Is there any chance that a 1300 rated player can beat a 2700 rated player?

This is exactly what our binary friend has been talking about with the "possible set of games". Given that 1300s are not truly random, could it be the case that some possible games are not in fact possible for a match between 1300 and 2700? Perhaps it could. So is it the case that the possible set of games does not include any wins for the 1300, i.e. is it impossible for the 1300 to win? Well, it could be, but you actually need to make some pretty big assumptions for that to be the case.

If it is in fact possible, I would expect it it happen much sooner than that.

But the probabilities are low enough and the games between 2700 and 1300 rare enough that it's safe to say it won't happen.

For me to answer this question correctly I've only had to say that there is a non-zero chance, even if it was one in a trillion or something, but truth be told, I don't think it's nearly that unlikely. I don't think it would be unreasonable for the 1300 to win after, perhaps, thousands of games. And certainly not millions.

"A lot of people keep approaching this as if it were a matter of chance. It simply is not."

Oh no, it very much is.

<TheronG12> no no no my friend - you will find that my estimate was quite accurate. 

Especially if you improve enough to understand and appreciate what is the actual meaning of levels such as 1500, 1600, 1700, 1800, 1900, 2000... each one progressively. 

What it is to be at that level, what it is to play somebody at that level...

For non-infinite very large numbers, we could have:

A always wins against B
B always wins against C
But C sometimes wins against A!

This is a cool observation for the way performance (in terms of win/loss/draw) against one opponent does not intrinsically predict performance against other opponents.

This undermines the whole enterprise which strives for an ideal rating system by using past results to predict future results... at least in the sense that when it interacts with reality that it produces ideal results.

Here is another question:

How much more, if at all, will a series of random moves beat a 1300 player vs beat a 2700 player?

It seems you can't reliably use the frequency of error vs good moves because the winner isn't necessarily the one who made fewer mistakes.

Or another way to ask perhaps is, is the winner more commonly than not, the player who made a fewer number of mistakes?

What if 1300 rated is sandbagger?! lOL

"This undermines the whole enterprise which strives for an ideal rating system by using past results to predict future results... at least in the sense that when it interacts with reality that it produces ideal results."

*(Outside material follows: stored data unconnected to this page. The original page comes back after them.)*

/-- ★★★ **THE LETTER (J0′) `hMin` OF p586362 ∕ p589595 FROM A FAMILY OF COMPLEX LAGRANGE SYSTEMS INDEXED BY THE BASE FIELD.**  For the chart family `Q_k^{s*}(exp(iB′)·ext(exp(ip)V_k))`
of [IV] Prop. 1 (`ext = extend Λ (shellGauge · lo hi)`, any averaging `av`, class `reg`, determining set `𝔹`) and a compact set `K` of base fields: suppose that in FIXED complex coordinate
spaces `E` (states) and `F` (constraint values) with conjugations `cE`, `cF`, every `V_k ∈ K` carries the data of `exists_localChart_of_criticalFamily` at the base datum `Q_k^{s*}(ext V_k)`
— an equivariant complex Lagrange system `(a V_k, Φ V_k)` at a real, onto, nondegenerate constrained critical state `x₀ V_k`, a state chart `χ V_k`, datum coordinates `κ V_k`, the
transfers, and [15] Thm 1's uniqueness clause near the base datum (DISPLAYED).  Then ONE radius `R > 0` serves every `V_k ∈ K`: the three clauses of `hMin` hold on `ball 0 R` —
§2 at each `V_k`, then `B15Prop1MinimiserFamilyPatching.hMin_of_localCharts` (compactness).
[cite: Balaban1985Variational, Thm 1 p.279, Sect. G pp.305–307, Prop. 9 (190) p.309; Balaban1989LargeFieldI, (1.74) p.192, Prop. 1 p.194 (last clause); Balaban1988Convergent, (2.11)–(2.14) pp.256–257; LuenbergerYe2008, §10.7 pp.306–307] -/
theorem hMin_of_criticalFamilies (Λ : Set (Site P k)) (lo hi : Fin P.d → ℤ)
    (av : ∀ j, Averaging P j SU2) (reg : Set (GaugeField P 0 SU2)) (𝔹 : DetSet P)
    (ext : GaugeField P k SU2 → GaugeField P k SU2) (hext : ∀ W, ext W = extend Λ (shellGauge W lo hi) W)
    {K : Set (GaugeField P k SU2)} (hK : IsCompact K) {𝓐₀ : ℝ} (h𝓐₀ : 1 < 𝓐₀)
    (cE : E →L⋆[ℂ] E) (cF : F →L⋆[ℂ] F) (hcE : ∀ x, cE (cE x) = x) (hcF : ∀ y, cF (cF y) = y)
    {m : WithTop ℕ∞} (hm : m ≠ 0) (hm' : m ≠ (⊤ : ℕ∞))
    (a : GaugeField P k SU2 → E → ℂ) (Φ : GaugeField P k SU2 → E → F) (x₀ : GaugeField P k SU2 → E)
    (ℓ₀ : GaugeField P k SU2 → (F →L[ℂ] ℂ))
    (χ : GaugeField P k SU2 → E → PBond P 0 → Matrix (Fin 2) (Fin 2) ℂ)
    (κ : GaugeField P k SU2 → (PBond P 0 → Matrix (Fin 2) (Fin 2) ℂ) → F)
    (Crit : GaugeField P 0 SU2 → GaugeField P 0 SU2 → Prop)
    -- the complex Lagrange system at each base field: class, criticality, onto, nondegenerate, equivariant, real base state
    (hsys : ∀ Vk ∈ K, ContDiffAt ℂ (m + 1) (a Vk) (x₀ Vk) ∧ ContDiffAt ℂ (m + 1) (Φ Vk) (x₀ Vk) ∧
      fderiv ℂ (a Vk) (x₀ Vk) = (ℓ₀ Vk).comp (fderiv ℂ (Φ Vk) (x₀ Vk)) ∧ Function.Surjective (fderiv ℂ (Φ Vk) (x₀ Vk)) ∧
      (∀ s : E, fderiv ℂ (Φ Vk) (x₀ Vk) s = 0 →
        (∀ t : E, fderiv ℂ (Φ Vk) (x₀ Vk) t = 0 →
          fderiv ℂ (fderiv ℂ (a Vk)) (x₀ Vk) s t - (ℓ₀ Vk) (fderiv ℂ (fderiv ℂ (Φ Vk)) (x₀ Vk) s t) = 0) → s = 0) ∧
      (∀ x, a Vk (cE x) = conj (a Vk x)) ∧ (∀ x, Φ Vk (cE x) = cF (Φ Vk x)) ∧ cE (x₀ Vk) = x₀ Vk)
    -- the state charts
    (hχ : ∀ Vk ∈ K, (∀ᶠ x in 𝓝 (x₀ Vk), DifferentiableAt ℂ (χ Vk) x) ∧
      (∀ x b, χ Vk (cE x) b = (star (χ Vk x b))⁻¹) ∧ ∀ x b, (χ Vk x b).det = 1)
    -- the datum coordinates
    (hκ : ∀ Vk ∈ K, κ Vk (coeField (qsstarGIter0 k (ext Vk))) = Φ Vk (x₀ Vk) ∧
      (∀ᶠ Q in 𝓝 (coeField (qsstarGIter0 k (ext Vk))), DifferentiableAt ℂ (κ Vk) Q) ∧
      ∀ᶠ Q in 𝓝 (coeField (qsstarGIter0 k (ext Vk))), ∀ Q' : GaugeField P 0 SU2, coeField Q' = Q → cF (κ Vk Q) = κ Vk Q)
    -- the transfers
    (htransfer : ∀ Vk ∈ K, ∀ᶠ x in 𝓝 (x₀ Vk), ∀ (U' Q' : GaugeField P 0 SU2) (μ : F →L[ℂ] ℂ), χ Vk x = coeField U' →
      Φ Vk x = κ Vk (coeField Q') → fderiv ℂ (a Vk) x = μ.comp (fderiv ℂ (Φ Vk) x) →
        (starL ℂ : ℂ ≃L⋆[ℂ] ℂ).toContinuousLinearMap.comp (μ.comp cF) = μ →
        U' ∈ reg ∧ AgreeOn 𝔹 (avgFamily av U') (avgFamily av Q') ∧ Crit Q' U')
    -- [15] Thm 1: «a unique critical orbit in the space (6)», near each base datum (DISPLAYED)
    (hT1u : ∀ Vk ∈ K, ∀ᶠ Q in 𝓝 (coeField (qsstarGIter0 k (ext Vk))), ∀ U' Q' : GaugeField P 0 SU2, coeField Q' = Q →
      U' ∈ reg → AgreeOn 𝔹 (avgFamily av U') (avgFamily av Q') → Crit Q' U' → IsMinimizer av reg 𝔹 (avgFamily av Q') U') :
    ∃ R : ℝ, 0 < R ∧ ∀ Vk ∈ K,
      ∃ Ũ : VecField P k (EuclideanSpace ℂ (Fin 3)) × VecField P k (EuclideanSpace ℂ (Fin 3)) → PBond P 0 → Matrix (Fin 2) (Fin 2) ℂ,
        (∀ b i j, DifferentiableOn ℂ (fun z => Ũ z b i j) (ball 0 R)) ∧
        (∀ z ∈ ball (0 : VecField P k (EuclideanSpace ℂ (Fin 3)) × VecField P k (EuclideanSpace ℂ (Fin 3))) R, ∀ b i j, ‖Ũ z b i j‖ ≤ 𝓐₀) ∧
        ∀ p B' : VecField P k E3, ‖p‖ < R → ‖B'‖ < R → ∃ U' : GaugeField P 0 SU2,
          (∀ b, Ũ (cplxVec p, cplxVec B') b = ((U' b : SU2) : Matrix (Fin 2) (Fin 2) ℂ)) ∧
            IsMinimizer av reg 𝔹 (avgFamily av (qsstarGIter0 k (expMul su2Chart B' (ext (expMul su2Chart p Vk))))) U' := by
  refine hMin_of_localCharts Λ lo hi av reg 𝔹 ext hK fun Vk hVk => ?_
  obtain ⟨ha, hΦ, hcrit, honto, hnondeg, haE, hΦE, hx₀⟩ := hsys Vk hVk
  obtain ⟨hχd, hχθ, hχdet⟩ := hχ Vk hVk
  obtain ⟨hκ₀, hκd, hκreal⟩ := hκ Vk hVk
  obtain ⟨O, hO, hmem, Γ, hΓd, hΓb, hΓr⟩ := exists_localChart_of_criticalFamily av reg 𝔹 cE cF hcE hcF hm hm' ha hΦ hcrit honto hnondeg
    haE hΦE hx₀ (χ Vk) hχd hχθ hχdet (κ Vk) hκ₀ hκd hκreal Crit (htransfer Vk hVk) (hT1u Vk hVk) h𝓐₀
  refine ⟨O, hO, by rwa [datumC_coeField_zero Λ lo hi ext hext], Γ, hΓd, hΓb, fun p B' Vk' hQ' => ?_⟩
  have hreal : datumC Λ lo hi (coeField Vk') (cplxVec p) (cplxVec B') =
      coeField (qsstarGIter0 k (expMul su2Chart B' (ext (expMul su2Chart p Vk')))) := by
    rw [datumC_real, ← hext]
  rw [hreal] at hQ' ⊢
  exact hΓr _ hQ'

It's not necessarily much of a problem as long as you're taking results from a large amount of players. Like if you only played 4 players in your life at tournaments all the time, your rating might get a little weird. But as long as you were playing dozens of different players, there wouldn't be much to worry about. There can be some oddball players but it won't be the overall trend.

Sandy_McBaggins написал:

What the heck is a sandbagger?

Heheheh Sandy_McBaggins

Exactly, and that's why it'll take thousands of games for the 1300 to win -- because it's so hard to beat 2700 players.

I agree.

At that moment it was just sort of reaffirming to me our sometimes odd relationship with reality. Whether that's because the nature of our language, or the incompleteness of our information, or something else, there are these ideals (like a perfect rating system) that we can imagine, but not produce...

Even in a modest sense like how well Elo succeeds on its own terms. It seeks to give a reliable probability for a future event based on past events but it (seems) to fail for random players. Sure this may be obvious and have no (or little) practical meaning, but in a strict sense it still failed.

I play at a 2000 rating level now and there is ZERO chance I could beat a 2700. I even played to a 2300 strength at one time. 2700 is NOT a number, it is a rating. These guys are so very very strong that a 1300 would literally have no chance at all. I destroy 1800 players 29 games out of 30! It is virtually impossible it's like saying someone who barely knows how to play can beat someone who regularly beats extremely talented players. Please.

Now, can a 2300 player draw a 2700... THAT could happen. It's extremely unlikely but it definitely could happen. Maybe... ;)

lol wtf, a 2000 has a zero chance, but then suddenly a 2300 has a chance?

And how badly must a 2000 play to beat an 1800  96% of the time and still have a 2000 rating?

2300 draws against 2700s have probably happened a decent amount of times, in fact.

I know it's bait, but unsure of quality of the bait.

Maybe attention bait?

the question isn't if it's possible, but how likely it is. if the 2700 is drunk, sleepy, not paying attention or not trying to win, anyone could beat them. maybe there's a .000001 chance, but nonzero.

Geez, this is a hot topic. WIth 4 years and 204 pages. OMG 4069 comments including mine.